Thu Mar 31 16:04:33 EDT 2011

Looking at "kb"

The "kb" display is quite slow.  I'm looking at it at the scope and
while there is still a 3ms delay in the sync due to more than one
packet begin used, there is an extended period where the host is
polling but there is no reply, about 50 ms.

That's 500 instructions.  That doesn't seem right.  Each chkblk loop
is only 64 bytes.

Wait.. The loop is 5 instructions.  That's 6 clocks per iteration
including the 2 clocks for the branch.

 	0218 0009 [tblrd*+]
	021A 50F5 [movf 245 0 0]
	021C 14ED [andwf .L111 0 0]
	021E 06E7 [decf 231 1 0]
	0220 E1FA [bpz 1 .L116]

Actually, that's already 38.4 ms for just the loop, so that indeed
makes sense.  So why is the display so slow?  On the serial line it's
much faster.


Typical delays:

       3ms      2ms                4ms              3ms
  sync <-> send <-> receive_header <-> receive_body <-> sync

The actual byte transfers are almost not noticable as they have 3us
clocks and are in the order of 100us total length.  This is far from

I don't see a simple way to fix this, so for now this will have to do.
Maybe lower the clock speed too as that doesn't seem to have much
influence either.

Yep.  Switched to 100us and can't see any difference, except that
there is a bit less idle bus time.

I'm not sure how to fix this..  Sending larger messages and using less
handshakes will help, but it seems to be an inherit problem with the
pk2 as there is no pipelining to hide the 1ms usb bus clock.

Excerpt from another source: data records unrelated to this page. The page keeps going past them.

import Literature.NumberTheory.PAdicHodge.RecognitionFromTeichLog
import HarnessLib

/-!
# `⟨[η], P⟩ = −Tr_{F/ℚ_p}(c_P · b)` at a completion from the `X₂`-membership of the Legendre resolution

Topic `Literature/NumberTheory/PAdicHodge`; THEOREMS ONLY (no definition, no named fact, no instance, no `sorry`). The assembly socket
`ReciprocityCalibrationSocket.tatePairingPoint_eq_neg_trace_of_recognition` (edix-p4 g20) fed with the recognition data of
`RecognitionFromTeichLog.exists_recognition_of_isTeichLog` and the Legendre presentation `TatePairingCochainLegendre.isCoboundaryLift_legendreCochain`:

★★ `tatePairingPoint_eq_neg_trace_of_isTeichLog` — at a completion `F = K_v`, `v ∣ p`: for Legendre period data `Pω ⊆ Fil¹`, `Pη`
(`Pω(S)Pη(T) − Pη(S)Pω(T) = ι(e_∞(S,T))`), a Kummer cocycle `κ` of the point `P` integrated by `(b_ω, b_η)` with `θ(b_ω) = ι_F(c_P)`, a
`ℤ_p`-lift `ψ` of `log χ_cyclo`, and under the two hypotheses
(HT) `θ(Pη(η σ)) = θ(ψ σ) · ι_F(b) + (σ m − m)` (the Hodge–Tate reading of `exp*(η)`),
(K₂) `p^N · x̃(η σ) ∈ X⁰₂` for all `σ`, `p`-adically small near `1` (the `X₂`-membership of the resolution — Kato's `x ∈ X ⊗ V`),
one has **`⟨[η], P⟩ = −Tr_{F/ℚ_p}(c_P · b)`** in `ℚ_p`. With Fontaine's integrating element (`c_P = log_ω P`) and the dual exponential
(`b = −c₀ · exp*_d(η)`) this IS the displayed formula of `EllipticCurves.tatePairingPoint_eq_trace_expStar_log` at `(η, P)`:
Kato's explicit reciprocity law [REC] at a completion, reduced — without `B_crys` or `φ` — to (HT) and (K₂).

Line `kato_lever` of crux K★ `stmt-BirchSwinnertonDyer-22226`; BSD / K★ / [REC] are NOT proved by any of this ((HT), (K₂) are hypotheses).

## References
* K. Kato, LNM 1553 (1993), Ch. II Thm. 1.4.1 (3)–(4), Lemma 1.4.3–1.4.5, §1.4.4. [Kato1993LNM1553]
* S. Bloch, K. Kato (1990), Ex. 3.10.1, Example 3.11 (3.11.1). [BlochKato1990]
* J.-M. Fontaine, Y. Ouyang, *Theory of p-adic Galois representations*, §6.1. [FontaineOuyang2022]
-/

noncomputable section

open Field Function ValuativeRel WittVector NumberField IsDedekindDomain
open scoped NumberField Topology

namespace Literature.NumberTheory.PAdicHodge

open Literature.NumberTheory.GaloisRepresentations
open Literature.NumberTheory.GaloisRepresentations.IsNonarchimedeanLocalField
open Literature.NumberTheory.GaloisCohomology
open Literature.NumberTheory.EllipticCurves
open Literature.NumberTheory.PAdicHodge.GaloisContinuity
open Literature.IUT.LogVolume
open _root_.WeierstrassCurve

section Completion

variable {K : Type} [Field K] [NumberField K] {p : ℕ} [hprime : Fact p.Prime] (v : HeightOneSpectrum (𝓞 K))
  [CharZero (v.adicCompletion K)] [LocallyCompactSpace (absoluteGaloisGroup (v.adicCompletion K))]
  [Fact (¬ IsUnit (p : integerC (v.adicCompletion K)))]
  [IsAdicComplete (Ideal.span {(p : integerC (v.adicCompletion K))}) (integerC (v.adicCompletion K))]
  {K₀ : Type} [Field K₀] [CharZero K₀] (W : WeierstrassCurve K₀) [W.IsElliptic] [Algebra K₀ (v.adicCompletion K)]
  (e : (k : ℕ) → geomTorsion W ((p ^ k : ℕ) : ℤ) → geomTorsion W ((p ^ k : ℕ) : ℤ) → AlgebraicClosure K₀)
  (hμ : ∀ k S T, e k S T ^ (p ^ k) = 1) (hadd₁ : ∀ k S₁ S₂ T, e k (S₁ + S₂) T = e k S₁ T * e k S₂ T)
  (hadd₂ : ∀ k S T₁ T₂, e k S (T₁ + T₂) = e k S T₁ * e k S T₂)
  (hgal : ∀ k (σ : absoluteGaloisGroup K₀) (S T : geomTorsion W ((p ^ k : ℕ) : ℤ)), σ • e k S T = e k (σ • S) (σ • T))
  (hcompat : ∀ k (S T : geomTorsion W ((p ^ (k + 1) : ℕ) : ℤ)),
    e k (torsionMulHom W (p ^ (k + 1)) (p ^ k) p (pow_succ p k).symm S)
      (torsionMulHom W (p ^ (k + 1)) (p ^ k) p (pow_succ p k).symm T) = e (k + 1) S T ^ p)
  {Pω Pη : W.tateModule p →+ BdRPlusTop (v.adicCompletion K) p}
  (hPω : ∀ (σ : absoluteGaloisGroup (v.adicCompletion K)) (a : W.tateModule p),
    BdRPlusTop.gal (v.adicCompletion K) p σ (Pω a) = Pω (restrictedTateRep W (v.adicCompletion K) p σ a))
  (hPη : ∀ (σ : absoluteGaloisGroup (v.adicCompletion K)) (a : W.tateModule p),
    BdRPlusTop.gal (v.adicCompletion K) p σ (Pη a) = Pη (restrictedTateRep W (v.adicCompletion K) p σ a))
  (hLeg : ∀ S T : W.tateModule p, Pω S * Pη T - Pη S * Pω T =
    BdRPlusTop.periodLine (v.adicCompletion K) p ((weilContPairingPadic W (v.adicCompletion K) p e hμ hadd₁ hadd₂ hgal hcompat).toLin S T))

include hPω hPη hLeg in
/-- ★★ **`⟨[η], P⟩ = −Tr_{F/ℚ_p}(c_P · b)` from (HT) and (K₂)** — Kato's explicit reciprocity law at a completion `F = K_v`, reduced
without `B_crys` to the Hodge–Tate reading (HT) of `exp*(η)` and the `X₂`-membership (K₂) of the Legendre resolution of the Kummer
cocycle of `P` (`RecognitionFromTeichLog.exists_recognition_of_isTeichLog` + `TatePairingCochainLegendre.isCoboundaryLift_legendreCochain` +
the socket `tatePairingPoint_eq_neg_trace_of_recognition`). [cite: Kato1993LNM1553, Ch. II Thm. 1.4.1 (3)–(4) and Lemma 1.4.3–1.4.5]
[cite: BlochKato1990, Ex. 3.10.1 and Example 3.11] [cite: FontaineOuyang2022, §6.1] -/
theorem tatePairingPoint_eq_neg_trace_of_isTeichLog
    (hpv : valuation (v.adicCompletion K) (p : v.adicCompletion K) < 1)
    (hF : Function.Surjective (fontaineTheta (integerC (v.adicCompletion K)) p))
    (ψ : C(absoluteGaloisGroup (v.adicCompletion K), ℤ_[p])) (hψ : ∀ σ τ, ψ (σ * τ) = ψ σ + ψ τ)
    (hψlog : ∀ τ, (ψ τ : ℚ_[p]) = logCyclotomic (F := v.adicCompletion K) p τ)
    (hfil : ∀ a, Pω a ∈ (BdRPlusTop.filOne (v.adicCompletion K) p).toIdeal)
    (η κ : contOneCocycles (restrictedTateRep W (v.adicCompletion K) p).toTopRep)
    (P : (W.baseChange (v.adicCompletion K)).toAffine.Point)
    (hκ : ∀ j, (cohomologyMap (tateProjMor W (v.adicCompletion K) p j) 1).hom (oneCocycleClass _ κ) =
      kummerLevelClass W (v.adicCompletion K) p j P)
    {bω bη : BdRPlusTop (v.adicCompletion K) p}
    (hbω : ∀ τ, Pω (κ.1 τ) = BdRPlusTop.gal (v.adicCompletion K) p τ bω - bω)
    (hbη : ∀ τ, Pη (κ.1 τ) = BdRPlusTop.gal (v.adicCompletion K) p τ bη - bη)
    {cP : v.adicCompletion K}
    (hθb : thetaBdR ((BdRPlusTop.of (v.adicCompletion K) p).symm bω) = algebraMap (v.adicCompletion K) (CompletedAlgClosure (v.adicCompletion K)) cP)
    {b : v.adicCompletion K} {m : CompletedAlgClosure (v.adicCompletion K)}
    (hβ : ∀ σ, thetaBdR ((BdRPlusTop.of (v.adicCompletion K) p).symm (Pη (η.1 σ))) =
      thetaBdR (qpToBdR (ψ σ : ℚ_[p]) : BDeRhamPlus (integerC (v.adicCompletion K)) p) *
        algebraMap (v.adicCompletion K) (CompletedAlgClosure (v.adicCompletion K)) b + (σ • m - m))
    {N : ℕ} (hX : ∀ σ, IsTeichLog 2 ((BdRPlusTop.of (v.adicCompletion K) p).symm
      ((p : BdRPlusTop (v.adicCompletion K) p) ^ N * (Pη (η.1 σ) * bω - Pω (η.1 σ) * bη))))
    (hXsmall : ∀ M' : ℕ, ∀ᶠ σ in 𝓝 (1 : absoluteGaloisGroup (v.adicCompletion K)),
      ∃ L' : BDeRhamPlus (integerC (v.adicCompletion K)) p, IsTeichLog 2 L' ∧
        (BdRPlusTop.of (v.adicCompletion K) p).symm ((p : BdRPlusTop (v.adicCompletion K) p) ^ N * (Pη (η.1 σ) * bω - Pω (η.1 σ) * bη)) -
          (p : BDeRhamPlus (integerC (v.adicCompletion K)) p) ^ M' * L' ∈
            Ideal.span {(xiBdR : BDeRhamPlus (integerC (v.adicCompletion K)) p) ^ 2}) :
    letI := LocalField.padicAlgebra (v.adicCompletion K) p hpv
    ((tatePairingPoint W (v.adicCompletion K) p e hμ hadd₁ hadd₂ hgal hcompat (oneCocycleClass _ η) P : ℤ_[p]) : ℚ_[p]) =
      -Algebra.trace ℚ_[p] (v.adicCompletion K) (cP * b) := by
  obtain ⟨k, u, hu, hu1, h, z, hlog, hz, e_rec⟩ := BdRPlusTop.exists_recognition_of_isTeichLog hpv hF W e hμ hadd₁ hadd₂ hgal hcompat
    hPω hPη hLeg hfil η κ hbω hbη hθb ψ hψ hβ hX hXsmall
  exact tatePairingPoint_eq_neg_trace_of_recognition v W e hμ hadd₁ hadd₂ hgal hcompat hpv hF ψ hψ hψlog hu hu1 (cP * b) k hlog η κ P
    hκ (BdRPlusTop.isCoboundaryLift_legendreCochain W e hμ hadd₁ hadd₂ hgal hcompat hPω hPη hLeg η κ hbω hbη) h z hz e_rec

end Completion

end Literature.NumberTheory.PAdicHodge

end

Hmm.. That's not really true.  In one direction it pipelines just
fine.  Sending 2 x 26 bytes transfers spaces them 1ms apart with only
200us wasted space.

So it does burst well..  The problem then is the pingpong handshake.

So how to fix?  The only annoying part is bulk read and write.  These
can probably be optimized by using larger packets.

Ok, so roadmap for faster pk2:

  - Use RAM buffering for program upload, send one page at a time.

  - Make checkblock work on 1 k blocks.